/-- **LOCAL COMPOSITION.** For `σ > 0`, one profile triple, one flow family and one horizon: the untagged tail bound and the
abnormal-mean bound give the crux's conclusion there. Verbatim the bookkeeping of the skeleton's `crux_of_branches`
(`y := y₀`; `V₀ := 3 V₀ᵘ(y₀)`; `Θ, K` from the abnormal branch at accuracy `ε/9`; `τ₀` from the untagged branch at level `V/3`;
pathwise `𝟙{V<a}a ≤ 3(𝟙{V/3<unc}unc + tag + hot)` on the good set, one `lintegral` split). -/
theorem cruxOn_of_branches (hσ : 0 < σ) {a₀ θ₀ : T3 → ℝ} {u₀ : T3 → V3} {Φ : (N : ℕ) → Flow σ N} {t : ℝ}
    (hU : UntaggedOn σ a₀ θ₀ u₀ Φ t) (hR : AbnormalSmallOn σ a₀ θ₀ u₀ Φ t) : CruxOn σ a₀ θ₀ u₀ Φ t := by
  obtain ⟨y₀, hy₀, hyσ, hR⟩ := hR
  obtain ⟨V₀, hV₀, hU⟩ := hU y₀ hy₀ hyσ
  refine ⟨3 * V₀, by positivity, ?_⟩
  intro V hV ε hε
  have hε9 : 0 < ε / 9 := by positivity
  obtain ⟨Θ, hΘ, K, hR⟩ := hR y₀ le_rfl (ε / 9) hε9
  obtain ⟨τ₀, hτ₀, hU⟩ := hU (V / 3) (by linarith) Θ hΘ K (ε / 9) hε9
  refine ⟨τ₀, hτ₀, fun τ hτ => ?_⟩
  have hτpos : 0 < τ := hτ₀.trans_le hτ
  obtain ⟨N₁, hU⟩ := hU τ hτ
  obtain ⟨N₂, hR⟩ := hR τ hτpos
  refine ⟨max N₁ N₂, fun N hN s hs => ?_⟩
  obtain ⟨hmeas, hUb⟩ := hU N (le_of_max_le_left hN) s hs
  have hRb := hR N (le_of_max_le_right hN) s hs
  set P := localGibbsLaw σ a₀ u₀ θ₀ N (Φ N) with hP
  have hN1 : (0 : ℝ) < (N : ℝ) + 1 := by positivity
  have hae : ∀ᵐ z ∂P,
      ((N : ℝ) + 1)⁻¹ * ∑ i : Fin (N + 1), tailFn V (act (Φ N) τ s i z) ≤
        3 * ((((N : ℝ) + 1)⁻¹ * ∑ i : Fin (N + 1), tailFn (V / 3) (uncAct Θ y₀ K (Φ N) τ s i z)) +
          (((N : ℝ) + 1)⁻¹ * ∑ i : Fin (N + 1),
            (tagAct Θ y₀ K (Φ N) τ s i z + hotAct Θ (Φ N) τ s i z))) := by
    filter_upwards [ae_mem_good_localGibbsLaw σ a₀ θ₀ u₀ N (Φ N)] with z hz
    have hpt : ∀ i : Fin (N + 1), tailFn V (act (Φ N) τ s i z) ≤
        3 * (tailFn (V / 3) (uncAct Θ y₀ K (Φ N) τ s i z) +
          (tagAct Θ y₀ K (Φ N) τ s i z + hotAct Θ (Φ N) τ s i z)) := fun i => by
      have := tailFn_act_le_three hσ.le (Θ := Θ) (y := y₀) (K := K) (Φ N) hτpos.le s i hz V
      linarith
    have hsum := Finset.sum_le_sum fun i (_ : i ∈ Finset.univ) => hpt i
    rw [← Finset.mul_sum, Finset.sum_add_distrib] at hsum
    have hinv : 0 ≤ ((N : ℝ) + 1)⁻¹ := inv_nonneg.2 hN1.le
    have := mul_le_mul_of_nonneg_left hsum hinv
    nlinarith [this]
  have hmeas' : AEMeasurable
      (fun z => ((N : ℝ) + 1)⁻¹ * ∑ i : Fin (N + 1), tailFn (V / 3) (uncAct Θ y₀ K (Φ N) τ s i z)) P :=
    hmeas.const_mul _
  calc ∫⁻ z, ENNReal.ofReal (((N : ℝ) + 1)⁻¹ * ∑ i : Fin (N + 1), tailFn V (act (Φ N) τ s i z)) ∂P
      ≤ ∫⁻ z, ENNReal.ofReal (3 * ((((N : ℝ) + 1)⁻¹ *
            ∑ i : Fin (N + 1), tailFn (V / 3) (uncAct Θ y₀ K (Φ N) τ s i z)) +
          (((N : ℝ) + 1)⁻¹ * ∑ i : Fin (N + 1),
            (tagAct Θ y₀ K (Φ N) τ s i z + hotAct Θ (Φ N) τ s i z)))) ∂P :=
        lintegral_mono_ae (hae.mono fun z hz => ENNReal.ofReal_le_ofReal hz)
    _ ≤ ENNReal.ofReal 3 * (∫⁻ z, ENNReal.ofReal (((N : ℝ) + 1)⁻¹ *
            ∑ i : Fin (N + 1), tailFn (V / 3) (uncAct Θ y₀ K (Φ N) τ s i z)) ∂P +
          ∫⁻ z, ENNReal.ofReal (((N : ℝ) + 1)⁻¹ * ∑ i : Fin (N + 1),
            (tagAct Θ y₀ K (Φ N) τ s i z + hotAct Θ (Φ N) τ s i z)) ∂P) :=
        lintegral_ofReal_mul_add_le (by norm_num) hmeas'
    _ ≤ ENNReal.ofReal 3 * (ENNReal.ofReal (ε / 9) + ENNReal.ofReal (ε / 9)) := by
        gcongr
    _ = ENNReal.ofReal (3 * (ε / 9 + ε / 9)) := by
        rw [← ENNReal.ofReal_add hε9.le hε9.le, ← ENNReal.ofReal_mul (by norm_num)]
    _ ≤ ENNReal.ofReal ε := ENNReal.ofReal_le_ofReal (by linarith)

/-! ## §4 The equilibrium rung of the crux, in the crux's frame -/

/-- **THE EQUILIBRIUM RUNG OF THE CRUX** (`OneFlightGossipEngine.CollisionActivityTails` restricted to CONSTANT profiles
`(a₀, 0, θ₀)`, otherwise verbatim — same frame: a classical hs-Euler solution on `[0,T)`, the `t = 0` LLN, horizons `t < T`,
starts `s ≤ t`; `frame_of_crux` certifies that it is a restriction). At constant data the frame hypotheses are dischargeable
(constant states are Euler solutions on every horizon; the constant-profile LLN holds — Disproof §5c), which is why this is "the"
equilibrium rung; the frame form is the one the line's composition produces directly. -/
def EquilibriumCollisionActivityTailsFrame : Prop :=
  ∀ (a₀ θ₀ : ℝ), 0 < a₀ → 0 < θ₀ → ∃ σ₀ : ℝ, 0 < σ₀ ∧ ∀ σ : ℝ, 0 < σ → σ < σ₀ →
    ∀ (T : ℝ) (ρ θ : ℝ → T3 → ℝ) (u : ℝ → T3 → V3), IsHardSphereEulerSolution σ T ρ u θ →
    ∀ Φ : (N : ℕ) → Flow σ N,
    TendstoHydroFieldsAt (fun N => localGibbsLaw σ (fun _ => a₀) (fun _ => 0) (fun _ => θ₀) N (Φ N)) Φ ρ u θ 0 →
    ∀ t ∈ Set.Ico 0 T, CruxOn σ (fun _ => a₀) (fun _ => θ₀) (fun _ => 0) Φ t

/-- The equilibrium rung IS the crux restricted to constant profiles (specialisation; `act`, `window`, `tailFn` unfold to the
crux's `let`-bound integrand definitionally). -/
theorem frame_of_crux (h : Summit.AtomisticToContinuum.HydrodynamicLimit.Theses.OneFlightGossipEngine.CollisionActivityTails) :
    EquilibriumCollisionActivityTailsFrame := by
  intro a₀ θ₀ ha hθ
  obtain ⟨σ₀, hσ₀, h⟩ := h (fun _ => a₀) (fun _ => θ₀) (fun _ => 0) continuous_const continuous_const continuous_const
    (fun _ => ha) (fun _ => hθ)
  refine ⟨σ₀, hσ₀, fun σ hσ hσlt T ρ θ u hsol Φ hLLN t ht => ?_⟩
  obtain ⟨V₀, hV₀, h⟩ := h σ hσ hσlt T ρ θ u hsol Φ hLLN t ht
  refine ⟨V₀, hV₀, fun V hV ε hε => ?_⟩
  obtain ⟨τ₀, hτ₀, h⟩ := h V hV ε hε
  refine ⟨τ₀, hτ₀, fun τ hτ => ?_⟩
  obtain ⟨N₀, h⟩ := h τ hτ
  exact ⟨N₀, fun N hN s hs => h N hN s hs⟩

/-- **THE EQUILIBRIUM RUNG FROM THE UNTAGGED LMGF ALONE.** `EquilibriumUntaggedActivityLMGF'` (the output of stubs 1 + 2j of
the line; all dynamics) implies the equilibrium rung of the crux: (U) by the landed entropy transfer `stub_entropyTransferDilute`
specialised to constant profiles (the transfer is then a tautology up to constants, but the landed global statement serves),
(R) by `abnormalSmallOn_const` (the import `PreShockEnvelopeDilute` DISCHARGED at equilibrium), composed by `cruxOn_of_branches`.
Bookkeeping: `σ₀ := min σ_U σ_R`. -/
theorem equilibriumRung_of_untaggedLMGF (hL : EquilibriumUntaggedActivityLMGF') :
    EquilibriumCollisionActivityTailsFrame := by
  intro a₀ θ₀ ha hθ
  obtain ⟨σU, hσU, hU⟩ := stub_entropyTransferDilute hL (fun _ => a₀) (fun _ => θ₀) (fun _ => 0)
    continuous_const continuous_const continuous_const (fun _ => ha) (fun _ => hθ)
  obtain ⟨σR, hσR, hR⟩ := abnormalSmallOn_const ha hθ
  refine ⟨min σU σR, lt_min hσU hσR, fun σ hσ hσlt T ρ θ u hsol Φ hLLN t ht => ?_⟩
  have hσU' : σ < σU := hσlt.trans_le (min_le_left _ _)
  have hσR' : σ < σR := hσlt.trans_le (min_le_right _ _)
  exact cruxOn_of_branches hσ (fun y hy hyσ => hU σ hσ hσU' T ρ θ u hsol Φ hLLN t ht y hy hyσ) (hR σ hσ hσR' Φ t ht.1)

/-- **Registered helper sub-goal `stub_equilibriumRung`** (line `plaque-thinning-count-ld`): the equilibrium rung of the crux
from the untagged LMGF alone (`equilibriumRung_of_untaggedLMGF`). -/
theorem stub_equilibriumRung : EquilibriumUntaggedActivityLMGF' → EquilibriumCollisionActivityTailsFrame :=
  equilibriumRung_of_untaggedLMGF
● ● ●
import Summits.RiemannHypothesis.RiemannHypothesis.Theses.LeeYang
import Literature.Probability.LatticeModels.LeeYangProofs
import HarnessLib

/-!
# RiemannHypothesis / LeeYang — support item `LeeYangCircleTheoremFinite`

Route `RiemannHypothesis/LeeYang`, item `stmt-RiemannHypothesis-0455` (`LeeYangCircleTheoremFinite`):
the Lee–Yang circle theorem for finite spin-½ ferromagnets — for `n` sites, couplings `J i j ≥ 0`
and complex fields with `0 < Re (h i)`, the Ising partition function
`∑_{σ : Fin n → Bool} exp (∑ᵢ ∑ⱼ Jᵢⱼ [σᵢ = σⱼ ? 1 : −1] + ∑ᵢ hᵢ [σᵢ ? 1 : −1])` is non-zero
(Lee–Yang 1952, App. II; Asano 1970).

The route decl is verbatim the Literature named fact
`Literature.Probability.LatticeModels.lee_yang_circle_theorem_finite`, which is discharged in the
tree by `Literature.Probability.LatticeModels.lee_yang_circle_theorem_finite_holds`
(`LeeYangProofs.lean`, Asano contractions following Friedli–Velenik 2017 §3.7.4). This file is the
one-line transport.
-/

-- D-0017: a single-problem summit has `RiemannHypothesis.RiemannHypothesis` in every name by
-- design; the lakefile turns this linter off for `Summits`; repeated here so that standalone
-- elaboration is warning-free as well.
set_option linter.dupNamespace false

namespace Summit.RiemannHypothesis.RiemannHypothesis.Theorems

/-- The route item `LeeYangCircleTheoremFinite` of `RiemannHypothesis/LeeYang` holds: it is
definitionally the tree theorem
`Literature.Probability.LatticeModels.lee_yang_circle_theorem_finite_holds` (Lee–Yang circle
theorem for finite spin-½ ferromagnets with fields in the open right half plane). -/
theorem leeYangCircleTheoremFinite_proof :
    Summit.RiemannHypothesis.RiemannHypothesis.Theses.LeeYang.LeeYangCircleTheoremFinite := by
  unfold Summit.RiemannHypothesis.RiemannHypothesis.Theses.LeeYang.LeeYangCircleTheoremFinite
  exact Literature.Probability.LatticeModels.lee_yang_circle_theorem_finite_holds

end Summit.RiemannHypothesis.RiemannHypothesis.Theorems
● ● ●
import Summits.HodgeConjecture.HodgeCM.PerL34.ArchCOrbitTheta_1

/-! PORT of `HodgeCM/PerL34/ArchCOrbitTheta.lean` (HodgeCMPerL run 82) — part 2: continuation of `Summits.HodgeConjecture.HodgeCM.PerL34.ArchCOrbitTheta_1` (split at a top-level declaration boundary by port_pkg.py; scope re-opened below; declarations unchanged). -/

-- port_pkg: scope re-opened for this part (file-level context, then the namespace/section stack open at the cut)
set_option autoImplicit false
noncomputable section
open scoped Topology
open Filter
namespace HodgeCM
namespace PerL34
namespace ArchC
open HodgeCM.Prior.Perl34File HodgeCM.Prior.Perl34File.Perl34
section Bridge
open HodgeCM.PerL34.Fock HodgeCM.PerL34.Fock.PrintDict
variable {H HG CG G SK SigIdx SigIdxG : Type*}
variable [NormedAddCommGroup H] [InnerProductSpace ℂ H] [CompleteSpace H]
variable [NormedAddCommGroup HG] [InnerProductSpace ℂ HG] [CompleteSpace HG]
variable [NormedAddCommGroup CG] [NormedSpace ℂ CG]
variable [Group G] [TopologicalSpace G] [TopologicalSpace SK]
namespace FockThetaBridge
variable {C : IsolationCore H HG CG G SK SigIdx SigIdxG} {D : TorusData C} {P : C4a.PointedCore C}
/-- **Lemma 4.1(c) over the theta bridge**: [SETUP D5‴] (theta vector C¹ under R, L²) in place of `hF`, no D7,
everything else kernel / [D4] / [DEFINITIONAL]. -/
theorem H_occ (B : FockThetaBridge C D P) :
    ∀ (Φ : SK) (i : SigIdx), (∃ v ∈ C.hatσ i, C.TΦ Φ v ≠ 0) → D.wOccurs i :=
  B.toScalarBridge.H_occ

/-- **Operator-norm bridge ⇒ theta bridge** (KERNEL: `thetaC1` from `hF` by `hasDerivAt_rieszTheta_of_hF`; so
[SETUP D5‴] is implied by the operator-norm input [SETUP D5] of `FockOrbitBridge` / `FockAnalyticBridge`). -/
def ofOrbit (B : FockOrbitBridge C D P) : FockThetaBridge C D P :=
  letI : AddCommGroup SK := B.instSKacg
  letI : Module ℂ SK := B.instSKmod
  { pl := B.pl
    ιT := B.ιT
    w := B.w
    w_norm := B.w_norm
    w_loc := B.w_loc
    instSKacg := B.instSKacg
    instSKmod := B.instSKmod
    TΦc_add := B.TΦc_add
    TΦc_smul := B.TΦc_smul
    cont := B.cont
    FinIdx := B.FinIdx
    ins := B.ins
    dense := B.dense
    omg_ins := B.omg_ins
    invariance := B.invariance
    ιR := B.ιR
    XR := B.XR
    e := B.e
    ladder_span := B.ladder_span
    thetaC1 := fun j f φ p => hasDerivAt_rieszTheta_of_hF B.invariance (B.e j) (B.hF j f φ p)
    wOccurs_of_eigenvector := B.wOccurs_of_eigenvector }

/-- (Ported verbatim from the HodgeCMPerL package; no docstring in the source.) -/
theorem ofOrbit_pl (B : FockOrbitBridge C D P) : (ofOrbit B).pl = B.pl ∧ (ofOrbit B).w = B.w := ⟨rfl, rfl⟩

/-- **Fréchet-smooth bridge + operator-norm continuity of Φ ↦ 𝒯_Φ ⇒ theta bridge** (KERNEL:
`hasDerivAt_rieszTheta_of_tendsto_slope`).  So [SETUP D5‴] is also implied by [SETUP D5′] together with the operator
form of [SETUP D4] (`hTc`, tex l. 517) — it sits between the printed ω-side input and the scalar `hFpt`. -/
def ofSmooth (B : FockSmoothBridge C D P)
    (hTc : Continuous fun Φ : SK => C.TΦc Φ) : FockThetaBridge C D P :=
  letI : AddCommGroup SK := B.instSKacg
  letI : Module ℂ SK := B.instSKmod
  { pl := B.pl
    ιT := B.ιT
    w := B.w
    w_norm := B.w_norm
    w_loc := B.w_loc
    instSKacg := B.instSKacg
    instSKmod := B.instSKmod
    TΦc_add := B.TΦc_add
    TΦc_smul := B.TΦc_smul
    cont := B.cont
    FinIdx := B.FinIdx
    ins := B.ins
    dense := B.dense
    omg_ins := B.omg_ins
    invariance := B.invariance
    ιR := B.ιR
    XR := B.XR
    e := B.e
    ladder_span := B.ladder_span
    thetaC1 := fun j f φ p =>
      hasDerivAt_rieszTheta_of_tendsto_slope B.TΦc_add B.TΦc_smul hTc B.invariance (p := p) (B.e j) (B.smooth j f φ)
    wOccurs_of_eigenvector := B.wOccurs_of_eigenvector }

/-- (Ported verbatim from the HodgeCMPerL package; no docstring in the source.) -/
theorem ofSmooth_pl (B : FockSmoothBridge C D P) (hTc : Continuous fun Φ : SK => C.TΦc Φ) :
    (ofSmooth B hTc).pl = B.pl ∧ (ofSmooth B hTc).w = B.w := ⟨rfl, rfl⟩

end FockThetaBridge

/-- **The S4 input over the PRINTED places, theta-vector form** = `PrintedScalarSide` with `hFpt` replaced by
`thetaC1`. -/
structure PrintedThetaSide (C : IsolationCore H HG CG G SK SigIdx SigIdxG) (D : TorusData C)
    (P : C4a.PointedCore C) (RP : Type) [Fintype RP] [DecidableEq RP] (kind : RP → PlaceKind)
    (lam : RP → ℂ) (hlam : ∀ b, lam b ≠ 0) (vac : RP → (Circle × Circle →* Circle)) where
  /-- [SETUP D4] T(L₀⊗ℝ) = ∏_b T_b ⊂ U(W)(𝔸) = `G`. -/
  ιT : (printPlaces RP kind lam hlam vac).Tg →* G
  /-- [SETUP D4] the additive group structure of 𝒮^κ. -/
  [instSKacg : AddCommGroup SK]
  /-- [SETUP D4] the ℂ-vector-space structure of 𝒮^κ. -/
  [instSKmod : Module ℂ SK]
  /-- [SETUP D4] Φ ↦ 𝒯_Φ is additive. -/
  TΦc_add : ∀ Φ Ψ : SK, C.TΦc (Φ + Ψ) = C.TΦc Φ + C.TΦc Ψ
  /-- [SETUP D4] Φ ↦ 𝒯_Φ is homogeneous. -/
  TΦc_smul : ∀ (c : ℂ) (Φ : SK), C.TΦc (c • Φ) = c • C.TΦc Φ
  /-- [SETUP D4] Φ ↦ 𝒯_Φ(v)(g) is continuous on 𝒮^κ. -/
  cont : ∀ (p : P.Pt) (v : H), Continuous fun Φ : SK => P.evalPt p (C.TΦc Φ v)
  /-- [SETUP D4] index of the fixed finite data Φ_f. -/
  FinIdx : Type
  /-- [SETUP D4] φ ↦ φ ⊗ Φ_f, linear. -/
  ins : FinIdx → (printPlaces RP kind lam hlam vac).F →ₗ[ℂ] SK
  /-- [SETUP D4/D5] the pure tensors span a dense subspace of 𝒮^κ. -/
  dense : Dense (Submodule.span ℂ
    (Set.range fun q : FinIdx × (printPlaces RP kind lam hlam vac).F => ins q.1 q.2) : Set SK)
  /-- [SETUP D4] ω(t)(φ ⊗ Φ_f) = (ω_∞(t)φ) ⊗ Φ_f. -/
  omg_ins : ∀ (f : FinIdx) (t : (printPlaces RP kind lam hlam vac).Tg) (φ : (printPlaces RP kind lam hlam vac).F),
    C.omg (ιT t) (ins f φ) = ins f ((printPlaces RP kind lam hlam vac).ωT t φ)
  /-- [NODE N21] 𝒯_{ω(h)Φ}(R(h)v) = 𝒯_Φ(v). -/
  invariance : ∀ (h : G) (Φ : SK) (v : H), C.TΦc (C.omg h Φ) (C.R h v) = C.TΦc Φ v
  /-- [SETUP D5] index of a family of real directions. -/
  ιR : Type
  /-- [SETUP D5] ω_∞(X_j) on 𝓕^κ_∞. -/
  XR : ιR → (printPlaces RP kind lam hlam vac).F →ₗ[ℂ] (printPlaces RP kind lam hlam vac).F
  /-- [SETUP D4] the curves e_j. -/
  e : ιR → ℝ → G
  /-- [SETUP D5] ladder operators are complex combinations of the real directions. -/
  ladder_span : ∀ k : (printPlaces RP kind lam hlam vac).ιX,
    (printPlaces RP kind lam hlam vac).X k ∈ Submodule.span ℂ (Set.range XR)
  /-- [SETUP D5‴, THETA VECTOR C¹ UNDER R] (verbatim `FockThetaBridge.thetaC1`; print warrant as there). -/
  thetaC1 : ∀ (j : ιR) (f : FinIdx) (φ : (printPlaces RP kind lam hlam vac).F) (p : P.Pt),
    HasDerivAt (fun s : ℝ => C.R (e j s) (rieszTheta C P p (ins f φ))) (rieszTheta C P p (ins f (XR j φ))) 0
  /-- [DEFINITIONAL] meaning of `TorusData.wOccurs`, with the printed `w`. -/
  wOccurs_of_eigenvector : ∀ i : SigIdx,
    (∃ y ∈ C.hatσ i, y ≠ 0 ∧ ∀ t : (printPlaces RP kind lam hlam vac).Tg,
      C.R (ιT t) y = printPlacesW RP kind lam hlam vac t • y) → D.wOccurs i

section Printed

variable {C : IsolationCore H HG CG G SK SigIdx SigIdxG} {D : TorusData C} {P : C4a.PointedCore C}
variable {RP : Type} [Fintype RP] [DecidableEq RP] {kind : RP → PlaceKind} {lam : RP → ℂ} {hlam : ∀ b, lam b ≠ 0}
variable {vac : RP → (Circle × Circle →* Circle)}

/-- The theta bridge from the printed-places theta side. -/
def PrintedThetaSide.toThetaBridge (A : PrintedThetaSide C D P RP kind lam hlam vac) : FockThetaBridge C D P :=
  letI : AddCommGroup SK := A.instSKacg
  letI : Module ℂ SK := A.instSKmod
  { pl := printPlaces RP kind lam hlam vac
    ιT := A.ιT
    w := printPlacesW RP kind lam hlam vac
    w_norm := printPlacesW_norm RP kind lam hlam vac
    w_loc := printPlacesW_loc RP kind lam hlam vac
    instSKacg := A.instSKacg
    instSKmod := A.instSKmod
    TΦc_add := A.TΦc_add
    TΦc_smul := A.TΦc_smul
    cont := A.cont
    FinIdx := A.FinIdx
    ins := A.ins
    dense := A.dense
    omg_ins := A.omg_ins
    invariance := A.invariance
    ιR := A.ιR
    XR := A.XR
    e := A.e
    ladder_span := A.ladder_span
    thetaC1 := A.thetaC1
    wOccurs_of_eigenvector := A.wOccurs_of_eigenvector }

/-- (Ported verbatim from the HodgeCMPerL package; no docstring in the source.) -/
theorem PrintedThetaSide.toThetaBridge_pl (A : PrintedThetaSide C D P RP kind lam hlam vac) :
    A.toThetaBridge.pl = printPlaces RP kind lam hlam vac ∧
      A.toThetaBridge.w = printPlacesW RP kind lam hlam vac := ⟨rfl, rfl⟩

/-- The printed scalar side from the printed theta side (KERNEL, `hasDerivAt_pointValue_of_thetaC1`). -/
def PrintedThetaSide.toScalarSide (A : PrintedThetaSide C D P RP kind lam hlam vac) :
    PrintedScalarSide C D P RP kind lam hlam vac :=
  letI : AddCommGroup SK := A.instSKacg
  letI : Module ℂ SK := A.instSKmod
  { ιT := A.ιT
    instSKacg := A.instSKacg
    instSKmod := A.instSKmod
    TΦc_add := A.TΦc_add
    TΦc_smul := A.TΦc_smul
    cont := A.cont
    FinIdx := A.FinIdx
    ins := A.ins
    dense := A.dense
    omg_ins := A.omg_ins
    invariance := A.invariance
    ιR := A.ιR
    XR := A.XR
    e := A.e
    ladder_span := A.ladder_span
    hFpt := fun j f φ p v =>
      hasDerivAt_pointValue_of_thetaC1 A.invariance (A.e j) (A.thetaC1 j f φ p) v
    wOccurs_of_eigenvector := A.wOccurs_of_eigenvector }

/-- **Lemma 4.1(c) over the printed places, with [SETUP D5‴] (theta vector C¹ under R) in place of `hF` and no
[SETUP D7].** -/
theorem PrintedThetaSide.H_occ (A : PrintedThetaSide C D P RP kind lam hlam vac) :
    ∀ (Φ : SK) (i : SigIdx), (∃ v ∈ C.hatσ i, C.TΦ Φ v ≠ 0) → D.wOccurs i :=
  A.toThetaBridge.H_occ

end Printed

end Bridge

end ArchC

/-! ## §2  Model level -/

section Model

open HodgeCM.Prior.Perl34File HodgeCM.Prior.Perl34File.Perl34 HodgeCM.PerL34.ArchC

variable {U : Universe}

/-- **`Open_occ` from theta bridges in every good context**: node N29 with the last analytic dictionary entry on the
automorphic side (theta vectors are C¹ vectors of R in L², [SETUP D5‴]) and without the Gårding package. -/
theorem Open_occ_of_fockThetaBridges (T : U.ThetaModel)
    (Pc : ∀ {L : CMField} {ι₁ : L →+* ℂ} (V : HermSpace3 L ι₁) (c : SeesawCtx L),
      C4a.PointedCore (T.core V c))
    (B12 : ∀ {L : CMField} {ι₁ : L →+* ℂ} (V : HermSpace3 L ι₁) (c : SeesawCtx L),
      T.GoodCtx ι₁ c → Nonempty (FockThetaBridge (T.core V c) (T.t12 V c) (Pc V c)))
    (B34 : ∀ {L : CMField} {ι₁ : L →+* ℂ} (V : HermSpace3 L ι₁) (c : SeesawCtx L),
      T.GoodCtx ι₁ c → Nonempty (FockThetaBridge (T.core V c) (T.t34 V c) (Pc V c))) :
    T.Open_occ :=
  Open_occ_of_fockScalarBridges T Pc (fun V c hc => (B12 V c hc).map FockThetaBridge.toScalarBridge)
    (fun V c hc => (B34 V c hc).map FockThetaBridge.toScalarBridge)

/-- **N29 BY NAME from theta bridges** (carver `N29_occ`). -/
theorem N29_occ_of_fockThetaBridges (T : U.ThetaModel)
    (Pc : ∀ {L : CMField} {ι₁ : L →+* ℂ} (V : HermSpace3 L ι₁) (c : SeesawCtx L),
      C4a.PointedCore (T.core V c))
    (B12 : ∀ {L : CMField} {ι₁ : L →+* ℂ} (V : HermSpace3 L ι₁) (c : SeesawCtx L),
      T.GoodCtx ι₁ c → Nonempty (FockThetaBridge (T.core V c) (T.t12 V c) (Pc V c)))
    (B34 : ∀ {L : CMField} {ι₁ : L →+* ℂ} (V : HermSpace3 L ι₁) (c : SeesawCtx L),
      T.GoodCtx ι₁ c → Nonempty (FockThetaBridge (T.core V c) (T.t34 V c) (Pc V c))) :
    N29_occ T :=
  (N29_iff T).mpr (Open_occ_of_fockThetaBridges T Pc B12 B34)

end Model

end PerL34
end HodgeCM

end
● ● ●
### ABOUT THIS TASK
Please transcribe exactly the lines above from the line that has "declarations unchanged). -/" up to and including the line that has "bridge ⇒ theta"; no other line belongs in the answer.

### ANSWER TO THE PROBLEM
/-! PORT of `HodgeCM/PerL34/ArchCOrbitTheta.lean` (HodgeCMPerL run 82) — part 2: continuation of `Summits.HodgeConjecture.HodgeCM.PerL34.ArchCOrbitTheta_1` (split at a top-level declaration boundary by port_pkg.py; scope re-opened below; declarations unchanged). -/

-- port_pkg: scope re-opened for this part (file-level context, then the namespace/section stack open at the cut)
set_option autoImplicit false
noncomputable section
open scoped Topology
open Filter
namespace HodgeCM
namespace PerL34
namespace ArchC
open HodgeCM.Prior.Perl34File HodgeCM.Prior.Perl34File.Perl34
section Bridge
open HodgeCM.PerL34.Fock HodgeCM.PerL34.Fock.PrintDict
variable {H HG CG G SK SigIdx SigIdxG : Type*}
variable [NormedAddCommGroup H] [InnerProductSpace ℂ H] [CompleteSpace H]
variable [NormedAddCommGroup HG] [InnerProductSpace ℂ HG] [CompleteSpace HG]
variable [NormedAddCommGroup CG] [NormedSpace ℂ CG]
variable [Group G] [TopologicalSpace G] [TopologicalSpace SK]
namespace FockThetaBridge
variable {C : IsolationCore H HG CG G SK SigIdx SigIdxG} {D : TorusData C} {P : C4a.PointedCore C}
/-- **Lemma 4.1(c) over the theta bridge**: [SETUP D5‴] (theta vector C¹ under R, L²) in place of `hF`, no D7,
everything else kernel / [D4] / [DEFINITIONAL]. -/
theorem H_occ (B : FockThetaBridge C D P) :
    ∀ (Φ : SK) (i : SigIdx), (∃ v ∈ C.hatσ i, C.TΦ Φ v ≠ 0) → D.wOccurs i :=
  B.toScalarBridge.H_occ

/-- **Operator-norm bridge ⇒ theta bridge** (KERNEL: `thetaC1` from `hF` by `hasDerivAt_rieszTheta_of_hF`; so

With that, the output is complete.